**What is expected**
Report how many lines of the data below contain "hmassP". Give nothing besides the number.

**Available records**
/-- **Per-set control by the Hellinger variance**: for a probability density `0 < φ ≤ B`, a
measurable `S` and `c > 0`,
`∫ |m_{P_{E-α}φ}(S) - m_{Pφ}(S)| dμ(α) ≤ V(φ)/c + c`, `V(φ) = ∫∫ (√(P_{E-α}φ) - √(Pφ))² dm dμ`
(per site `|Δ| ≤ 2√h_α ≤ h_α/c + c`). [folklore] -/
theorem integral_abs_mass_sub_le [IsProbabilityMeasure μ] (hD : ∀ᵐ α ∂μ, (E - α) ^ 2 + 2 ≤ D)
    (hφ : Measurable φ) (hφ0 : ∀ s, 0 < φ s) (hφB : ∀ s, φ s ≤ B) (hB : 1 ≤ B)
    (hφ1 : ∫ s, φ s ∂(cauchyMeasure 0 1) = 1) {S : Set ℝ} (hS : MeasurableSet S) {c : ℝ} (hc : 0 < c) :
    ∫ α, |(∫ y, S.indicator (fun _ => (1 : ℝ)) y * pushDensity (E - α) φ y ∂(cauchyMeasure 0 1)) -
        ∫ y, S.indicator (fun _ => (1 : ℝ)) y * transferOp μ E φ y ∂(cauchyMeasure 0 1)| ∂μ ≤
      (∫ α, ∫ y, (Real.sqrt (pushDensity (E - α) φ y) - Real.sqrt (transferOp μ E φ y)) ^ 2
        ∂(cauchyMeasure 0 1) ∂μ) / c + c := by
  have hφ0' : ∀ s, 0 ≤ φ s := fun s => (hφ0 s).le
  have hT := measurable_transferOp (μ := μ) (E := E) hφ
  set g : ℝ → ℝ := fun α => ∫ y, (Real.sqrt (pushDensity (E - α) φ y) -
    Real.sqrt (transferOp μ E φ y)) ^ 2 ∂(cauchyMeasure 0 1) with hg
  have hgi : Integrable g μ := (integrable_prod_hellinger hD hφ hφ0 hφB hB).integral_prod_left
  have hg0 : ∀ α, 0 ≤ g α := fun α => integral_nonneg fun y => sq_nonneg _
  -- integrability in y of the Hellinger integrands, for every α
  have hIy : ∀ α, Integrable (fun y => (Real.sqrt (pushDensity (E - α) φ y) -
      Real.sqrt (transferOp μ E φ y)) ^ 2) (cauchyMeasure 0 1) := by
    intro α
    refine integrable_cauchy_of_bound (((measurable_pushDensity _ hφ).sqrt.sub hT.sqrt).pow_const 2)
      (B * ((E - α) ^ 2 + 2) + B * D) fun y => ?_
    have h1 := pushDensity_le (E - α) hφ0' hφB y
    have h2 : transferOp μ E φ y ≤ B * D := transferOp_le hD hφ0' hφB _
    have h3 := pushDensity_nonneg (E - α) hφ0' y
    have h4 := transferOp_nonneg (μ := μ) (E := E) hφ0' y
    rw [abs_of_nonneg (sq_nonneg _), sub_sq, Real.sq_sqrt h3, Real.sq_sqrt h4]
    nlinarith [mul_nonneg (Real.sqrt_nonneg (pushDensity (E - α) φ y))
      (Real.sqrt_nonneg (transferOp μ E φ y))]
  have hBa : ∀ a : ℝ, Integrable (pushDensity a φ) (cauchyMeasure 0 1) := fun a =>
    integrable_cauchy_of_bound (measurable_pushDensity a hφ) (B * (a ^ 2 + 2)) fun y => by
      rw [abs_of_nonneg (pushDensity_nonneg a hφ0' y)]; exact pushDensity_le a hφ0' hφB y
  have hTi : Integrable (transferOp μ E φ) (cauchyMeasure 0 1) :=
    integrable_cauchy_of_bound hT (B * D) fun y => by
      rw [abs_of_nonneg (transferOp_nonneg hφ0' y)]; exact transferOp_le hD hφ0' hφB y
  have hmassP : ∀ a : ℝ, ∫ y, pushDensity a φ y ∂(cauchyMeasure 0 1) = 1 := fun a => by
    rw [integral_pushDensity, hφ1]
  have hmassT : ∫ y, transferOp μ E φ y ∂(cauchyMeasure 0 1) = 1 := by
    rw [integral_transferOp hD hφ hφ0' hφB, hφ1]
  have hind : Measurable (S.indicator fun _ => (1 : ℝ)) := measurable_const.indicator hS
  have hind1 : ∀ y, |S.indicator (fun _ => (1 : ℝ)) y| ≤ 1 := fun y => by
    by_cases hy : y ∈ S <;> simp [hy]
  -- pointwise bound
  have hpt : ∀ α, |(∫ y, S.indicator (fun _ => (1 : ℝ)) y * pushDensity (E - α) φ y ∂(cauchyMeasure 0 1)) -
      ∫ y, S.indicator (fun _ => (1 : ℝ)) y * transferOp μ E φ y ∂(cauchyMeasure 0 1)| ≤ g α / c + c := by
    intro α
    have h1 := abs_integral_sub_le_two_hellinger (ν := cauchyMeasure 0 1) hind
      (pushDensity_nonneg (E - α) hφ0') (transferOp_nonneg hφ0') hind1 (hBa (E - α)) hTi (hmassP _)
      hmassT (hIy α)
    refine h1.trans ?_
    -- 2 √g ≤ g/c + c
    have hs := Real.sqrt_nonneg (g α)
    have hsq : Real.sqrt (g α) ^ 2 = g α := Real.sq_sqrt (hg0 α)
    have key : 0 ≤ (Real.sqrt (g α) - c) ^ 2 := sq_nonneg _
    rw [div_add' _ _ _ hc.ne', le_div_iff₀ hc]
    nlinarith
  have hmeasΔ : Measurable fun α => |(∫ y, S.indicator (fun _ => (1 : ℝ)) y * pushDensity (E - α) φ y
      ∂(cauchyMeasure 0 1)) - ∫ y, S.indicator (fun _ => (1 : ℝ)) y * transferOp μ E φ y ∂(cauchyMeasure 0 1)| :=
    continuous_abs.measurable.comp ((measurable_mass_pushDensity (E := E) hφ hS).sub measurable_const)
  have hIΔ : Integrable (fun α => |(∫ y, S.indicator (fun _ => (1 : ℝ)) y * pushDensity (E - α) φ y
      ∂(cauchyMeasure 0 1)) - ∫ y, S.indicator (fun _ => (1 : ℝ)) y * transferOp μ E φ y
        ∂(cauchyMeasure 0 1)|) μ := by
    refine Integrable.mono' ((hgi.div_const c).add (integrable_const c)) hmeasΔ.aestronglyMeasurable ?_
    exact Eventually.of_forall fun α => by
      rw [Real.norm_eq_abs, abs_abs]; exact hpt α
  calc ∫ α, |(∫ y, S.indicator (fun _ => (1 : ℝ)) y * pushDensity (E - α) φ y ∂(cauchyMeasure 0 1)) -
        ∫ y, S.indicator (fun _ => (1 : ℝ)) y * transferOp μ E φ y ∂(cauchyMeasure 0 1)| ∂μ
      ≤ ∫ α, (g α / c + c) ∂μ := integral_mono hIΔ ((hgi.div_const c).add (integrable_const c)) hpt
    _ = (∫ α, g α ∂μ) / c + c := by
        rw [integral_add (hgi.div_const c) (integrable_const c), integral_div, integral_const,
          probReal_univ, one_smul]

**Result of this exercise**
2